Any thoughts John (and others)?
Posted by John Whittle (Member # 22) on April 03, 2008, 05:22 PM:
Kodak originally used different couplers and developing agents from Fuji and Agfa. Eastman used CD-3 for Eastman color negative and Ektachrome, CD-2 for Eastman color positive. When the patents expired in the mid-70s on these chemicals, Agfa and Fuji introduced stocks that used the same processes which made if possible for a lab to use any of the three color positive materials in a single processing machine. Agfa Gevacolor and Gevachrome used a totally different suspension system and a different color developer and coupler.
This does not mean that the dyes used in the various stocks was the same. Agfa used a different cyan dye and since it had a better absorption in the infrared spectrum, it made a better optical sound Super8 print that Eastman material.
And dyes were changed with various stocks (5282/7382, 5385/7385, 7380, etc) in both the Eastman line and Agfa.
There were also various suppliers of chemicals and labs could buy from Kodak (for CD-2) or Hunt (for Code-2) for color developers. I don't know of any research or any record keeping that would allow us today to track chemistry against fading.
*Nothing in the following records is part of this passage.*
/-- **A degree-one prime `π' = u' + v'σ` (norm `ℓ'`, `π'γ' = t' + σ`) with `-t'` a NON-square mod `ℓ'` stays prime
in `ℤ[η]`** (the place is inert in `E = F(√σ)`, `σ ≡ -t'`): `π' ∣ x² - σy² ⟹ π' ∣ x ∧ π' ∣ y`
(`X - t'Y = (A - t'B)² + t'(C - t'D)² + (t'² - 6t' + 7)(…)`, anisotropy). [folklore] -/
theorem degOne_primeE {u' v' g₀ g₁ t' : ℤ} {ℓ' : ℕ} (hℓ' : ℓ'.Prime) (hN' : u' ^ 2 - 6 * u' * v' + 7 * v' ^ 2 = ℓ')
    (ht' : u' * g₀ - 7 * v' * g₁ = t') (hγ' : v' * g₀ + u' * g₁ - 6 * v' * g₁ = 1)
    (hns : ∀ s : ZMod ℓ', s ^ 2 ≠ -(t' : ZMod ℓ')) :
    ∀ A B C D : ℤ,
      (∃ e f : ℤ, A ^ 2 - 7 * B ^ 2 + 14 * C * D - 42 * D ^ 2 = u' * e - 7 * v' * f ∧
        2 * A * B - 6 * B ^ 2 - C ^ 2 + 12 * C * D - 29 * D ^ 2 = u' * f + v' * e - 6 * v' * f) →
      (∃ e f : ℤ, A = u' * e - 7 * v' * f ∧ B = u' * f + v' * e - 6 * v' * f) ∧
        (∃ e f : ℤ, C = u' * e - 7 * v' * f ∧ D = u' * f + v' * e - 6 * v' * f) := by
  haveI : Fact ℓ'.Prime := ⟨hℓ'⟩
  intro A B C D h
  have hdvd := (degOne_dvd_iff hN' ht' hγ' _ _).1 h
  have hroot := degOne_root hN' ht' hγ'
  -- `X - t'Y ≡ (A - t'B)² + t'(C - t'D)²`
  have hφ : ((A : ZMod ℓ') - t' * B) ^ 2 + (t' : ZMod ℓ') * ((C : ZMod ℓ') - t' * D) ^ 2 = 0 := by
    have := (ZMod.intCast_zmod_eq_zero_iff_dvd _ ℓ').2 hdvd
    push_cast at this
    linear_combination this + ((B : ZMod ℓ') ^ 2 - 2 * C * D + ((t' : ZMod ℓ') + 6) * D ^ 2) * hroot
  have sq_zero : ∀ x : ZMod ℓ', x ^ 2 = 0 → x = 0 := fun x hx => pow_eq_zero_iff (n := 2) (by norm_num) |>.1 hx
  have hv : ((C : ZMod ℓ') - t' * D) = 0 := by
    by_contra hv
    refine hns (((A : ZMod ℓ') - t' * B) / ((C : ZMod ℓ') - t' * D)) ?_
    field_simp
    linear_combination hφ
  have hu : ((A : ZMod ℓ') - t' * B) = 0 := by
    refine sq_zero _ ?_
    linear_combination hφ - (t' : ZMod ℓ') * ((C : ZMod ℓ') - t' * D) * hv
  have hu' : ((A - t' * B : ℤ) : ZMod ℓ') = 0 := by push_cast; exact hu
  have hv' : ((C - t' * D : ℤ) : ZMod ℓ') = 0 := by push_cast; exact hv
  rw [ZMod.intCast_zmod_eq_zero_iff_dvd] at hu' hv'
  exact ⟨(degOne_dvd_iff hN' ht' hγ' _ _).2 hu', (degOne_dvd_iff hN' ht' hγ' _ _).2 hv'⟩


end Summit.HodgeConjecture.HodgeConjecture.Ring2.WeilCoverageCM

end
There are just so many variables from so many labs that we'll never know for sure if one is more stable than another.
What we do know is that films that have no resuidal couplers in the emulsion have much better keeping qualities. These are Technicolor IB prints which were dye transfer and Kodachrome which had the couplers in the processing baths and not in the film. The dyes in Kodachrome and processng also changed over the years (as did the film base which was different than that used for Eastmancolor) so there can be differences between a Kodachome from 1940s, 1950s, 1960s into the 1970s. The films also got faster, finer grain and sharper over the years.